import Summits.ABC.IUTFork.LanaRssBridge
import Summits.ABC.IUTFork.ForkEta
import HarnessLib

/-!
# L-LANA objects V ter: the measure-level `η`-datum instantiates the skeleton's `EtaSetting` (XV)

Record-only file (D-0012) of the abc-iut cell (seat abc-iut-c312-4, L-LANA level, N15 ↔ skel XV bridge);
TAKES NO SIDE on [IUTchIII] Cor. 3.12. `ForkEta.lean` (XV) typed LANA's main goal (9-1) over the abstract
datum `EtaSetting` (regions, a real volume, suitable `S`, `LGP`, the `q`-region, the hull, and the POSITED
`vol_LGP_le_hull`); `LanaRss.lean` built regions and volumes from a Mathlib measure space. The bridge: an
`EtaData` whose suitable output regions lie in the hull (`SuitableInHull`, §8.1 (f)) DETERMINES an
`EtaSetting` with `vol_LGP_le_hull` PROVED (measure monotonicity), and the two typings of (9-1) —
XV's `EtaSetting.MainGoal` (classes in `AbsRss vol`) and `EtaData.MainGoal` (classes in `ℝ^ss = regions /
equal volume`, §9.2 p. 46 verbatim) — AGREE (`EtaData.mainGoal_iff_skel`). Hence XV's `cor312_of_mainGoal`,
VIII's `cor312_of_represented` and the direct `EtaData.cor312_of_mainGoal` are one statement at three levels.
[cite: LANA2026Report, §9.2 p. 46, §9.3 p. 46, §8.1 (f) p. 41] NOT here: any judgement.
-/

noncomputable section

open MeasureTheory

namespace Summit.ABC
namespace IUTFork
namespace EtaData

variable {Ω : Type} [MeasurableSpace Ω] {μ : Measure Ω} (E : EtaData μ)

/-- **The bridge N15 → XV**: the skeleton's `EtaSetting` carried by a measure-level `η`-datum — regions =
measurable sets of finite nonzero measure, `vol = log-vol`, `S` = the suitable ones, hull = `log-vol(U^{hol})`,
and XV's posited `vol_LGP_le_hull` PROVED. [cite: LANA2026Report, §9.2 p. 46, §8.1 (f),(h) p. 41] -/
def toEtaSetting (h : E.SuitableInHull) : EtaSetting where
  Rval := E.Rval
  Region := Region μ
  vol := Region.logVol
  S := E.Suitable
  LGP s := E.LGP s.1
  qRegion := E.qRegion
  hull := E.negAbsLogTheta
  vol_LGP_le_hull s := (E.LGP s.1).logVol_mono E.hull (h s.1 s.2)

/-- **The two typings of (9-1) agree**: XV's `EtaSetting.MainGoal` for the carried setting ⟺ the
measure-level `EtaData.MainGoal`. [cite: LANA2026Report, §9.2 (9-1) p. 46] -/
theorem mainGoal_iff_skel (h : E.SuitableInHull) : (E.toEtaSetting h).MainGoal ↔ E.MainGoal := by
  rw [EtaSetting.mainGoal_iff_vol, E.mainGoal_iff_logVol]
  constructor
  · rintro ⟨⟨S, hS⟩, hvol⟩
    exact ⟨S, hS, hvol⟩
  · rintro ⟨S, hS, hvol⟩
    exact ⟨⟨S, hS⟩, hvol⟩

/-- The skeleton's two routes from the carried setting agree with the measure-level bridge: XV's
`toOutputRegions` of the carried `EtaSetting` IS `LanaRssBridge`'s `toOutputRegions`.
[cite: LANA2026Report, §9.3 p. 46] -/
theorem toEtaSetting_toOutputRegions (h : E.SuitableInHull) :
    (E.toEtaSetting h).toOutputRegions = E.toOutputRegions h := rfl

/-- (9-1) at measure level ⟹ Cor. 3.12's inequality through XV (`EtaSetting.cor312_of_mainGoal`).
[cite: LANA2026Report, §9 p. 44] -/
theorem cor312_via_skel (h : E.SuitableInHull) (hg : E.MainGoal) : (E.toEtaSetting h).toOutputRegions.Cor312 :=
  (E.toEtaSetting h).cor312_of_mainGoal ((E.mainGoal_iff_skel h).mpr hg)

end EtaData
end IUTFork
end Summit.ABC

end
==
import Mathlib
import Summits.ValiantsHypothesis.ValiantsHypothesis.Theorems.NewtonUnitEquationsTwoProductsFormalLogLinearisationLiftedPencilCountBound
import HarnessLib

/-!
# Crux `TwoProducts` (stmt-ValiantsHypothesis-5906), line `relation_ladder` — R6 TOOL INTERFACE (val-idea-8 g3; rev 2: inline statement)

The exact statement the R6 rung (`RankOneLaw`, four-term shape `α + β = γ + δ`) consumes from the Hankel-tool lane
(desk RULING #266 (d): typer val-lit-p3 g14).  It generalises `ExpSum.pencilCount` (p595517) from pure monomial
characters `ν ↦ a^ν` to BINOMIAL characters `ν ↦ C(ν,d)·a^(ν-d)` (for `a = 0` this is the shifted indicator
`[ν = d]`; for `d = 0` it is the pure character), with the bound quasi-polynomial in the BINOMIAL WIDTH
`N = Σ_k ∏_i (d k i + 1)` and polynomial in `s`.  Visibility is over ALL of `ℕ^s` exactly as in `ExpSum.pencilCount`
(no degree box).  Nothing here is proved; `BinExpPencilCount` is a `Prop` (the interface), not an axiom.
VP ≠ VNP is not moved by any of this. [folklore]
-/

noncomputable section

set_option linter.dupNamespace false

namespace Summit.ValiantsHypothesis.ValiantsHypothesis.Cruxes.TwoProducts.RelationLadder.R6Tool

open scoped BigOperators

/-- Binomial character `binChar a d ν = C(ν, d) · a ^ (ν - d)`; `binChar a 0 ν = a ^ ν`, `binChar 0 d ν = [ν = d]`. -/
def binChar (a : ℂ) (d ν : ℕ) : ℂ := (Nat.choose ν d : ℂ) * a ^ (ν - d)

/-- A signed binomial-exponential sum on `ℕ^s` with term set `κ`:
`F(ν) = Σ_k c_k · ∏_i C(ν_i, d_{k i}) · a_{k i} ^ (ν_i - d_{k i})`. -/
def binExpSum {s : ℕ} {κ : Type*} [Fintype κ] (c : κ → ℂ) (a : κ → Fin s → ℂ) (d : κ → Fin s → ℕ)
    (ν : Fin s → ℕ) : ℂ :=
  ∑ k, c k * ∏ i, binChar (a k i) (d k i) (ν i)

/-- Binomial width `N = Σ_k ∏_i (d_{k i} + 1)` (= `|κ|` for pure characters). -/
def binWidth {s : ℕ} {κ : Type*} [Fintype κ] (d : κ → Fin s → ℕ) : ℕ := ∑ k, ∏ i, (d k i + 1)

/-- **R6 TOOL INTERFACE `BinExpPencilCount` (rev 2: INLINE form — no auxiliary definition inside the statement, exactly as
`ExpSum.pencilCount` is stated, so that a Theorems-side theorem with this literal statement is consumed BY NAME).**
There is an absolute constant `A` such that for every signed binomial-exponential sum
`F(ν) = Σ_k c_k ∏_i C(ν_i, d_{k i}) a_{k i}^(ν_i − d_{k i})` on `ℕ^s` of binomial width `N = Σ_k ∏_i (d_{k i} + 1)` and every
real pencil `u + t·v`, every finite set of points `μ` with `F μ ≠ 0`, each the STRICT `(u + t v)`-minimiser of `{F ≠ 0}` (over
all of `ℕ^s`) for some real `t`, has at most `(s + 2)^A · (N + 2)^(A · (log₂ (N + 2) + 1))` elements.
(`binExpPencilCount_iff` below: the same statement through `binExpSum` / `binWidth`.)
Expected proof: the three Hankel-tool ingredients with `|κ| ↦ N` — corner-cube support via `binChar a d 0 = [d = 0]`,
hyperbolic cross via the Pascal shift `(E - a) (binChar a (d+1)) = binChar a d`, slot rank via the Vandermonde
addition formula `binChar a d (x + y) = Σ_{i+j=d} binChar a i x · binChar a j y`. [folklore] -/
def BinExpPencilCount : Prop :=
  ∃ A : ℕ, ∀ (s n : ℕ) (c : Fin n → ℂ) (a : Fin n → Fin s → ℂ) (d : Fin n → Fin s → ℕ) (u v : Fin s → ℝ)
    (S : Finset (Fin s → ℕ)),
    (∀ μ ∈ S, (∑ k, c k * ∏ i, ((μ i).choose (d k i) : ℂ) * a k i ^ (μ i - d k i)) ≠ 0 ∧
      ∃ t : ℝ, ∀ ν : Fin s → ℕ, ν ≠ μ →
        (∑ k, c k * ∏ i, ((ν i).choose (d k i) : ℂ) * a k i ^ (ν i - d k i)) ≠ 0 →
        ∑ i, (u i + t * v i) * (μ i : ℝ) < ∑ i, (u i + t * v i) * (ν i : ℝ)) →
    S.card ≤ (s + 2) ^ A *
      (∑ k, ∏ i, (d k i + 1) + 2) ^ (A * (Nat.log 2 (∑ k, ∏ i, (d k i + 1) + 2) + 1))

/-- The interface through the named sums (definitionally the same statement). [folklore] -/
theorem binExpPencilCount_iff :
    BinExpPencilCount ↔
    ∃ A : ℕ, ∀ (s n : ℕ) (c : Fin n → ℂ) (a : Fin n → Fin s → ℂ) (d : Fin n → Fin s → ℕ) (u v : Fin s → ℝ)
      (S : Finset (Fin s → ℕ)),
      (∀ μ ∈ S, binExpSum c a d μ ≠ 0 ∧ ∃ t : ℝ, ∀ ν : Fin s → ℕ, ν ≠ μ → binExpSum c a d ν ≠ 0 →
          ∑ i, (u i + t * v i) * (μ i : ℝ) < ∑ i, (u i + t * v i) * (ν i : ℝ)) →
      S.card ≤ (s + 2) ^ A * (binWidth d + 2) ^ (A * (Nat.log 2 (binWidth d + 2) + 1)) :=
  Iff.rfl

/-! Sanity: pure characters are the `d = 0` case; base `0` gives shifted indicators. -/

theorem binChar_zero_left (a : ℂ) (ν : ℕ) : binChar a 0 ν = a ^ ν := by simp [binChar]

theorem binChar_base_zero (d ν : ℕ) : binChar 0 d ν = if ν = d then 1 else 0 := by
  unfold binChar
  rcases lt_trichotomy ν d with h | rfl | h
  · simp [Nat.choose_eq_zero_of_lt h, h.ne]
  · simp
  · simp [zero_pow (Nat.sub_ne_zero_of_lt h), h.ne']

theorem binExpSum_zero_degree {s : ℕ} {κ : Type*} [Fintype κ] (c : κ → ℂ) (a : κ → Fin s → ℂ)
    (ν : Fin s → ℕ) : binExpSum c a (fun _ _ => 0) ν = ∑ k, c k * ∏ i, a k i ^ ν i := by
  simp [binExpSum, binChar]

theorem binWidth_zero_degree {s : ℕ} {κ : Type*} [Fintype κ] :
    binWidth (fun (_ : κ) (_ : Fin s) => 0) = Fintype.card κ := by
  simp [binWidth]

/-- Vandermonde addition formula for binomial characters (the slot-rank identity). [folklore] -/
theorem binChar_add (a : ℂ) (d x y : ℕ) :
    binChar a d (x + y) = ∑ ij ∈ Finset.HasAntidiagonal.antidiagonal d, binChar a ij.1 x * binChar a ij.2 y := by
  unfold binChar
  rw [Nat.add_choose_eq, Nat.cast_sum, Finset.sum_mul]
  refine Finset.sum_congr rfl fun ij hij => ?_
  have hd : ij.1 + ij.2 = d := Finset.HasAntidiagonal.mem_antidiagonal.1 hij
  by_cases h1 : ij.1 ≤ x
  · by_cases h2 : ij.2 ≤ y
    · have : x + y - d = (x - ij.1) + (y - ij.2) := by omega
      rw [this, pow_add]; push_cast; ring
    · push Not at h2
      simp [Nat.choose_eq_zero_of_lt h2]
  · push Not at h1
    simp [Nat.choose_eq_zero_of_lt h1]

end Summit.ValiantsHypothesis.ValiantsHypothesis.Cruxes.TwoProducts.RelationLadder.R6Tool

Exercise objective: Of the entries above, transcribe exactly those lines that fall between the line containing "import Summits.ABC.IUTFork.LanaRssBridge" and the line containing "and the POSITED", together with those two lines.

Task output:
import Summits.ABC.IUTFork.LanaRssBridge
import Summits.ABC.IUTFork.ForkEta
import HarnessLib

/-!
# L-LANA objects V ter: the measure-level `η`-datum instantiates the skeleton's `EtaSetting` (XV)

Record-only file (D-0012) of the abc-iut cell (seat abc-iut-c312-4, L-LANA level, N15 ↔ skel XV bridge);
TAKES NO SIDE on [IUTchIII] Cor. 3.12. `ForkEta.lean` (XV) typed LANA's main goal (9-1) over the abstract
datum `EtaSetting` (regions, a real volume, suitable `S`, `LGP`, the `q`-region, the hull, and the POSITED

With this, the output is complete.